▸ Action item
In the records below, find each line holding the word "TameGeneric" and copy it.

━━━━━━━━

import Summits.FinalStateConjecture.FinalStateConjecture.Theses.PhotonSphereChannels

/-!
# CensusS7 — strategist s7 (second INDEPENDENT strategy census, family `s`) for the crux
`ChannelsResolveTameDevelopmentsR` (item stmt-FinalStateConjecture-17430, route `PhotonSphereChannels`)

Lean companion of `STRATEGY-CENSUS-s7.md`, heading **Weaker intermediate**. It certifies the glue
algebra the census argues from (nothing here is deep; the point is that it is *checked*):

* `SummitPointwise X D` — the summit's pointwise final-state property `P` of one admissible datum,
  verbatim from `FinalStateConjecture`; `RouteQ X D` — the route's bundled tame property `Q` (the property
  K3 = `TameCensorship` makes tame-generic; its second conjunct is exactly the hypotheses of K2R).
  `finalStateConjecture_iff`, `tameCensorship_iff` : both identifications hold by `Iff.rfl`.
* `IsTameChristodoulouGeneric.mono'` — tame Christodoulou genericity is MONOTONE in the property (the
  `mono` step of the route's `closes`, for every codimension `m`).
* `reglue` — THE GENERAL GLUE: for ANY per-topology property `Q'`, pointwise `Q' → P` on admissible data
  together with `TameGeneric Q' 1` closes the summit. Every admissible replacement of K2R by a weaker
  pointwise statement `Q⁺ → P` (hypothesis strengthened to `Q⁺`) is paid for by `K3 ↦ TameGeneric Q⁺`.
* `PointwiseResolution` — the per-DATUM form `∀ Σ D, Q D → P D`; `pointwiseResolution_of_k2R` (K2R ⇒ it,
  using the landed K1R) and `closes_of_pointwiseResolution` (it ∧ K3 ⇒ summit). So the per-datum form is a
  formally weaker intermediate that glues verbatim — but it differs from K2R only by MGHD-uniqueness
  bookkeeping (K2R quantifies per maximal development), i.e. it removes none of the analysis.

No `sorry`. Imports only the route file.
-/

set_option linter.dupNamespace false
set_option autoImplicit false

namespace Summit.FinalStateConjecture.FinalStateConjecture.Cruxes.ChannelsResolveTameDevelopmentsR.CensusS7

open Summit.FinalStateConjecture.FinalStateConjecture.Theses.PhotonSphereChannels
open Literature.Geometry.Lorentzian
open scoped Manifold ContDiff Topology

/-- The summit's pointwise final-state property `P` of an admissible datum (verbatim from
`FinalStateConjecture`). [folklore] -/
def SummitPointwise (X : Type) [TopologicalSpace X] [ChartedSpace E3 X] [IsManifold (𝓡 3) ∞ X] [T2Space X]
    [SecondCountableTopology X] [ConnectedSpace X] (D : InitialDataSet (𝓡 3) X) : Prop :=
  (∃ 𝒟 : VacuumCauchyDevelopment D, 𝒟.IsMaximal) ∧
    ∀ 𝒟 : VacuumCauchyDevelopment D, 𝒟.IsMaximal →
      Summit.FinalStateConjecture.HasCompleteNullInfinity 𝒟.toCauchyDevelopment ∧
        ∃ (O : Set 𝒟.carrier) (d : FinalStateDecomposition 𝒟.toSpacetime O 2),
          (∀ i, Kerr.IsSubextremal (d.mass i) (d.spin i)) ∧
            O = Summit.FinalStateConjecture.exteriorOf 𝒟.toCauchyDevelopment d.charted ∧
              Summit.FinalStateConjecture.RaysStayInClosure 𝒟.toCauchyDevelopment O ∧
                Summit.FinalStateConjecture.HasExhaustiveCharts d ∧
                  Summit.FinalStateConjecture.IsFutureOriented d

/-- The summit is `∀ Σ, TameGeneric P 1` with `P = SummitPointwise Σ`. [folklore] -/
theorem finalStateConjecture_iff :
    _root_.FinalStateConjecture ↔
      ∀ (X : Type) [TopologicalSpace X] [ChartedSpace E3 X] [IsManifold (𝓡 3) ∞ X] [T2Space X]
        [SecondCountableTopology X] [ConnectedSpace X],
        InitialDataSet.IsTameChristodoulouGeneric (admissibleVacuumData X) (SummitPointwise X) 1 :=
  Iff.rfl

/-- The hypotheses (i) no extremal remnant ∧ (ii) tame outer region of K2R, for one development
(verbatim sub-formula of `ChannelsResolveTameDevelopmentsR` / `TameCensorship`). [folklore] -/
def TameHyp {X : Type} [TopologicalSpace X] [ChartedSpace E3 X] [IsManifold (𝓡 3) ∞ X] [T2Space X]
    [SecondCountableTopology X] [ConnectedSpace X] {D : InitialDataSet (𝓡 3) X}
    (𝒟 : VacuumCauchyDevelopment D) : Prop :=
  (∀ (Λ : lorentzGroup) (c : E4) (M a : ℝ), Kerr.IsExtremal M a → ¬ ∃ (τ₀ : ℝ) (Ψ : (boostedKerrBackground Λ c M a).domain → 𝒟.carrier), 𝒟.toSpacetime.IsLateChart (boostedKerrBackground Λ c M a) Set.univ τ₀ Ψ ∧ ∀ R : ℝ, Filter.Tendsto (fun τ => 𝒟.toSpacetime.truncDeviationCk (boostedKerrBackground Λ c M a) Ψ 2 R τ) Filter.atTop (nhds 0)) ∧ ∀ [𝒟.metric.HasLeviCivita], let outer : Set 𝒟.carrier := 𝒟.metric.causalFuture 𝒟.timeOrientation (Set.range 𝒟.embed) ∩ {q | ∃ (p : X) (γ : ℝ → 𝒟.carrier) (dom : Set ℝ), 𝒟.metric.IsNormalisedNullRayFrom 𝒟.timeOrientation 𝒟.embed 𝒟.normal p γ dom ∧ ¬ BddAbove dom ∧ q ∈ 𝒟.metric.chronologicalPast 𝒟.timeOrientation (γ '' (dom ∩ Set.Ici 0))}; ∃ r₀ : ℝ, 0 < r₀ ∧ ∃ Λ : NNReal, ∀ q ∈ outer, let U : TopologicalSpace.Opens E4 := ⟨Metric.ball (0 : E4) r₀, Metric.isOpen_ball⟩; ∃ Ψ : U → 𝒟.carrier, 𝒟.toSpacetime.IsLateChart (Minkowski.backgroundOn U) Set.univ (-r₀) Ψ ∧ (∃ x : U, (x : E4) = 0 ∧ Ψ x = q) ∧ supCkENorm (U : Set E4) 3 (𝒟.toSpacetime.deviationExtend (Minkowski.backgroundOn U) Ψ) ≤ (Λ : ENNReal) ∧ supCkENorm (U : Set E4) 0 (𝒟.toSpacetime.deviationExtend (Minkowski.backgroundOn U) Ψ) ≤ 1 / 2

/-- The route's bundled tame property `Q` of a datum (the property K3 makes tame-generic). [folklore] -/
def RouteQ (X : Type) [TopologicalSpace X] [ChartedSpace E3 X] [IsManifold (𝓡 3) ∞ X] [T2Space X]
    [SecondCountableTopology X] [ConnectedSpace X] (D : InitialDataSet (𝓡 3) X) : Prop :=
  (∃ 𝒟 : VacuumCauchyDevelopment D, 𝒟.IsMaximal) ∧
    ∀ 𝒟 : VacuumCauchyDevelopment D, 𝒟.IsMaximal →
      Summit.FinalStateConjecture.HasCompleteNullInfinity 𝒟.toCauchyDevelopment ∧ TameHyp 𝒟

/-- K3 is `∀ Σ, TameGeneric Q 1` with `Q = RouteQ Σ`. [folklore] -/
theorem tameCensorship_iff :
    TameCensorship ↔
      ∀ (X : Type) [TopologicalSpace X] [ChartedSpace E3 X] [IsManifold (𝓡 3) ∞ X] [T2Space X]
        [SecondCountableTopology X] [ConnectedSpace X],
        InitialDataSet.IsTameChristodoulouGeneric (admissibleVacuumData X) (RouteQ X) 1 :=
  Iff.rfl

/-- **Tame Christodoulou genericity is monotone in the property** (every codimension): the witnessing
end, family, tameness and immersion are kept, only exceptional-set membership is transported.
(The `mono` step of the route's `closes`.) [folklore] -/
theorem IsTameChristodoulouGeneric.mono' {X : Type} [TopologicalSpace X] [ChartedSpace E3 X]
    [IsManifold (𝓡 3) ∞ X] {𝓓 : Set (InitialDataSet (𝓡 3) X)} {P Q : InitialDataSet (𝓡 3) X → Prop} {m : ℕ}
    (hQP : ∀ D ∈ 𝓓, Q D → P D) (hQ : InitialDataSet.IsTameChristodoulouGeneric 𝓓 Q m) :
    InitialDataSet.IsTameChristodoulouGeneric 𝓓 P m := by
  intro D hD
  obtain ⟨e, F, hF, himm, h0, hinj, hadm, hexc⟩ := hQ D ⟨hD.1, fun h => hD.2 (hQP D hD.1 h)⟩
  exact ⟨e, F, hF, himm, h0, hinj, hadm, fun c hc hmem => hexc c hc ⟨hmem.1, fun h => hmem.2 (hQP _ hmem.1 h)⟩⟩

/-- **The general glue.** For ANY per-topology property `Q'` of data: pointwise `Q' → P` on admissible data
plus tame genericity of `Q'` closes the summit. The route's `closes` is the instance `Q' = RouteQ`. Any
"weaker K2R" of the form `Q⁺ → P` with `Q⁺` strictly stronger than `Q` re-glues only through this lemma,
i.e. at the price `K3 ↦ TameGeneric Q⁺`. [folklore] -/
theorem reglue
    (h : ∀ (X : Type) [TopologicalSpace X] [ChartedSpace E3 X] [IsManifold (𝓡 3) ∞ X] [T2Space X]
      [SecondCountableTopology X] [ConnectedSpace X],
      ∃ Q' : InitialDataSet (𝓡 3) X → Prop,
        (∀ D ∈ admissibleVacuumData X, Q' D → SummitPointwise X D) ∧
          InitialDataSet.IsTameChristodoulouGeneric (admissibleVacuumData X) Q' 1) :
    _root_.FinalStateConjecture := by
  intro X i₁ i₂ i₃ i₄ i₅ i₆
  obtain ⟨Q', hQP, hQ⟩ := h X
  exact IsTameChristodoulouGeneric.mono' hQP hQ

/-- **Per-datum tame resolution** — the formally weakest statement that glues with K3 AS FILED:
on every admissible datum, `Q D → P D`. [folklore] -/
def PointwiseResolution : Prop :=
  ∀ (X : Type) [TopologicalSpace X] [ChartedSpace E3 X] [IsManifold (𝓡 3) ∞ X] [T2Space X]
    [SecondCountableTopology X] [ConnectedSpace X],
    ∀ D ∈ admissibleVacuumData X, RouteQ X D → SummitPointwise X D

/-- Per-datum resolution and K3 close the summit (instance `Q' = RouteQ` of `reglue`). [folklore] -/
theorem closes_of_pointwiseResolution (h₂ : PointwiseResolution) (h₃ : TameCensorship) :
    _root_.FinalStateConjecture :=
  reglue fun X _ _ _ _ _ _ => ⟨RouteQ X, h₂ X, h₃ X⟩

/-- **K2R ⇒ per-datum resolution** (with K1R = `UniformPhotonSphereChannelsR_holds` a theorem of the
tree): the pointwise half of the route's `closes`, sub-extremality of every hole re-derived from
`|aᵢ| ≤ Mᵢ` and clause (i). [folklore] -/
theorem pointwiseResolution_of_k2R (h₂ : ChannelsResolveTameDevelopmentsR) : PointwiseResolution := by
  intro X i₁ i₂ i₃ i₄ i₅ i₆ D hD hQ
  obtain ⟨hex, hQ⟩ := hQ
  refine ⟨hex, fun 𝒟 hmax => ?_⟩
  obtain ⟨hcomp, htame⟩ := hQ 𝒟 hmax
  obtain ⟨O, d, hO, hrays, hexh, hfo⟩ := h₂ UniformPhotonSphereChannelsR_holds X D hD 𝒟 hmax hcomp htame
  refine ⟨hcomp, O, d, fun i => ?_, hO, hrays, hexh, hfo⟩
  rcases lt_or_eq_of_le (d.abs_spin_le_mass i) with hlt | heq
  · exact hlt
  · exact absurd ⟨d.τ₀, d.chart i, ⟨(d.isLateChart i).contMDiff, (d.isLateChart i).isOpenEmbedding,
        Set.subset_univ _⟩, d.tendsto_truncDeviationCk i⟩
      (htame.1 (d.motion i).1 (d.motion i).2 (d.mass i) (d.spin i) ⟨heq, d.mass_pos i⟩)

/-- Sanity: the route's deciding theorem factors through the per-datum form. [folklore] -/
theorem closes_factors (h₂ : ChannelsResolveTameDevelopmentsR) (h₃ : TameCensorship) :
    _root_.FinalStateConjecture :=
  closes_of_pointwiseResolution (pointwiseResolution_of_k2R h₂) h₃

end Summit.FinalStateConjecture.FinalStateConjecture.Cruxes.ChannelsResolveTameDevelopmentsR.CensusS7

━━━━━━━━

▸ Written answer
  together with `TameGeneric Q' 1` closes the summit. Every admissible replacement of K2R by a weaker
  pointwise statement `Q⁺ → P` (hypothesis strengthened to `Q⁺`) is paid for by `K3 ↦ TameGeneric Q⁺`.
/-- The summit is `∀ Σ, TameGeneric P 1` with `P = SummitPointwise Σ`. [folklore] -/
/-- K3 is `∀ Σ, TameGeneric Q 1` with `Q = RouteQ Σ`. [folklore] -/
i.e. at the price `K3 ↦ TameGeneric Q⁺`. [folklore] -/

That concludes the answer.